I have a very uneasy relationship with the world. I admit I’ve changed over the years (empirical evidence is clear – wrinkled skin, achy bones, far less inclination to accept stupidity in myself and others), but I swear the world changes in staggering ways every three minutes.
I can’t keep up.
I don’t want to deal with the larger world, but I have a deep-held conviction that part of being a viable human being/citizen of the planet is the responsibility to be knowledgeable and act responsibly.
But I’m losing the battle.
The first problem with the world, is which world. I swear my perceptions of planet Earth could be a fantasy novel. Larger universe, natural world, cultural world, family world, political world, economic world, internet world…and the bizarro world of why people do what they do.
A rational being would never believe this crazy quilt of existence.
Let me elucidate by going through my day. The sun’s shining, spring is edging this way and I’m out by my pond, worrying about the migration of bullfrogs into my ecosystem. I’m just realizing that those mega-hoppers are too fast for me anyway, when my neighbor meanders along the fenceline.
“Say, did you hear they’re building a new Costco at the end of the road?” He shakes his head in disbelief.
We have a lengthy discussion about traffic patterns, rising taxes and whether it’s just a rumor. The potential environmental damage by the bullfrog is left behind in the ecosystem bubble world; I head into the house to check online to see if the building expansion rumor is true.
Facebook and twitter are spasming about different issues, and none of the regular media have reported it. There are, however, several articles about rising taxes and people being forced out of their homes.
I forget about Costco and the reality of too much traffic in frantic figuring of how I can squeeze more money out of my tight budget. Then I start worrying about my neighbor struggling on a fixed income. She’s lived in that old house most of her life. My mind rambles over the hearsay about the families that lived in my ninety-year-old home. I wonder if their ghosts hang around, commenting to each other on my decorating choices and sadly shaking their heads. That’s not the way they did things when they were young…and still alive…
At the time these unknown familiars were making decorating choices, I was in a baby carriage…or maybe my parents were. Changes…lots of changes filter through my awareness in the voices of grandparents, parents, and even my younger self. My own kids are doing their best to thrive in the current world despite student loans, elusive raises, jeopardized medical care. Their lives carry anxieties that I didn’t experience, but I feel like I should have some answers for them. Not so much. My experiences were formed without internet – TV and newspapers kept the uncertain world at arms length, letting me live in the bubble of my own small life.
But that’s not the world now, so I do a search on social media for information about what laws are coming out of Washington. It scares me silly – posturing, violence, spitting matches between people who should know better. I shoot off a couple of emails to my reps in support of their battles to make life better.

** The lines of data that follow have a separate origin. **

import Literature.Geometry.Lorentzian.CarterLayerTurningPointTortoise
import Literature.Geometry.Lorentzian.CarterLayerBarrierConstants
import Literature.Geometry.Lorentzian.CarterLayerRate
import Literature.Geometry.Lorentzian.CarterThresholdBarrierGeometry
import Literature.Geometry.Lorentzian.CarterSliverNearBarrier
import Literature.Geometry.Lorentzian.CarterFluxKernelBound
import HarnessLib

/-!
# Radial data of the Breitenlohner–Freedman barrier of Carter's equation in the threshold sliver
(namespace `Literature.Geometry.Lorentzian.Kerr`.)

The sliver companion of `CarterThresholdBarrierGeometry.threshold_barrier_radii`: Carter's radial
equation `u″ + φu = 0`, `φ = ω² − V∘ρ` (DRSR arXiv:1402.7034 §5.2.3) at an admissible `(ω, m, Λ)` with
`σ := ω − mω₊ ≠ 0` SMALL, in a Breitenlohner–Freedman stable sector with margin
`(1 + θ₁)(2r₊ω)² ≤ Λ′` (`0 < θ₁ ≤ 1`), near extremality `r₊ − r₋ ≤ θ₁M/4`, and the census. Off the
threshold the profile bounds carry the fuzz `E* = S²/ζ² + 2|S||ω|(1 + (r₊ + r₋)/ζ)` on `r ≥ r₊ + ζ`,
`ζ = θ₁M/8`, `S = (r₊² + a²)σ` (`CarterLayerRate`); with `f = 1 + 25E*/θ₁`, `Λ′ ≥ 3.5·10¹⁰f²/θ₁³`
and `E* ≤ θ₁Λ′/192`:

* `layer_barrier_radii` — census (`forbidden_interval`: `{φ ≤ 0} = [b₁, b₂]`, `φ b₂ = 0`, `ρ b₂ < R`),
  `ρ b₁ ≤ r₊ + X*`, `(1 + θ₁/2)r₊ ≤ ρ b₂`, the profile zero `r_t` with `|ρ b₂ − r_t| ≤ (ρ b₂ − r₊)/4`,
  `Λ′ ≤ 4ω²(ρ b₂)² ≤ 32Λ′`, the two largeness facts, and the fuzzed profile bounds themselves.

Assembly of landed facts; continued in `CarterLayerBarrierGeometry` (points, floors, layer).
Near-extremal Kerr programme, crux `KappaExplicitWaveDecay` (BF-stable large-`Λ` kernel bound).

## References
* M. Dafermos, I. Rodnianski, Y. Shlapentokh-Rothman, arXiv:1402.7034 = Ann. of Math. 183 (2016),
  §§2.1.2, 5.2.3, 6.2–6.5, 8.7 (key `DafermosRodnianskiShlapentokhrothman2014`). Assembly folklore.
-/

noncomputable section
import Summits.ResolutionOfSingularities.ResolutionOfSingularities.Theses.PAlteration
import Summits.ResolutionOfSingularities.ResolutionOfSingularities.Theses.Valuative

/-!
# Cross-route edge: the cruxes of route `Valuative` imply the crux `Picover` of route `pAlteration`

Crux item `stmt-ResolutionOfSingularities-0554` (`PAlteration.Picover`). The deciding theorem of route
`Valuative` (`Valuative.closes : LuAlphaPTorsor → TorsorToLurel → PatchingRel → ResolutionOfSingularities`,
pure logic, in the Theses file) and faithfulness of `Picover` (the summit implies it: a finite cover of a
separated finite-type `k`-scheme is separated of finite type, an integral scheme is reduced) give the
edge BY NAME: local uniformization of `α_p`-torsors + Temkin's inseparable reduction + Zariski patching
imply `Picover`. Recorded so that planners see the dependency between the two routes' cruxes (the
residue of the line `degree-p-tower` for `Picover` is the GLOBAL form of `LuAlphaPTorsor`).
-/

set_option linter.dupNamespace false -- mandated namespace of this single-conjunct summit

open CategoryTheory AlgebraicGeometry

namespace Summit.ResolutionOfSingularities.ResolutionOfSingularities.Theorems.Picover.OfValuative

/-- **Route `Valuative`'s cruxes imply `Picover`** (registered sub-goal `picover_of_valuative`):
`LuAlphaPTorsor → TorsorToLurel → PatchingRel → Picover`, through the summit statement
(`Valuative.closes`) and the faithfulness of `Picover`. [folklore] -/
theorem picover_of_valuative : Summit.ResolutionOfSingularities.ResolutionOfSingularities.Theses.Valuative.LuAlphaPTorsor → Summit.ResolutionOfSingularities.ResolutionOfSingularities.Theses.Valuative.TorsorToLurel → Summit.ResolutionOfSingularities.ResolutionOfSingularities.Theses.Valuative.PatchingRel → Summit.ResolutionOfSingularities.ResolutionOfSingularities.Theses.PAlteration.Picover := by
  intro h₂ h₄ h₃ p hp k _ _ Y X f g hsep hlft hqc _hY _hYreg hX hfin _hui _hsurj
  have hsummit : _root_.ResolutionOfSingularities :=
    Summit.ResolutionOfSingularities.ResolutionOfSingularities.Theses.Valuative.closes h₂ h₄ h₃
  have h1 : IsSeparated (g ≫ f) := inferInstance
  have h2 : LocallyOfFiniteType (g ≫ f) := inferInstance
  have h3 : QuasiCompact (g ≫ f) := inferInstance
  exact hsummit p hp k X (g ≫ f) h1 h2 h3 inferInstance

end Summit.ResolutionOfSingularities.ResolutionOfSingularities.Theorems.Picover.OfValuative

As I sit back, wishing I could affect the world, feeling like each segment is a jumbled, dangerous and very alien place, I can see the blooms of my flowering quince. I think it’s almost a half-century old, and every spring heralds life with deep orangey-red blooms. Right now the sunlight makes diamonds in the droplets of spring rain.
It’s so beautiful.
I think I’ll spend the afternoon hewing down blackberries, making sure the native shrubs I planted last fall can grow up free of weeds. There should be berries for the creatures that live hidden on my land. I wonder if I can or should do anything about the bullfrogs that have invaded the peace of my pond.
I wonder how long I can rest in this world before I am forced to travel to another.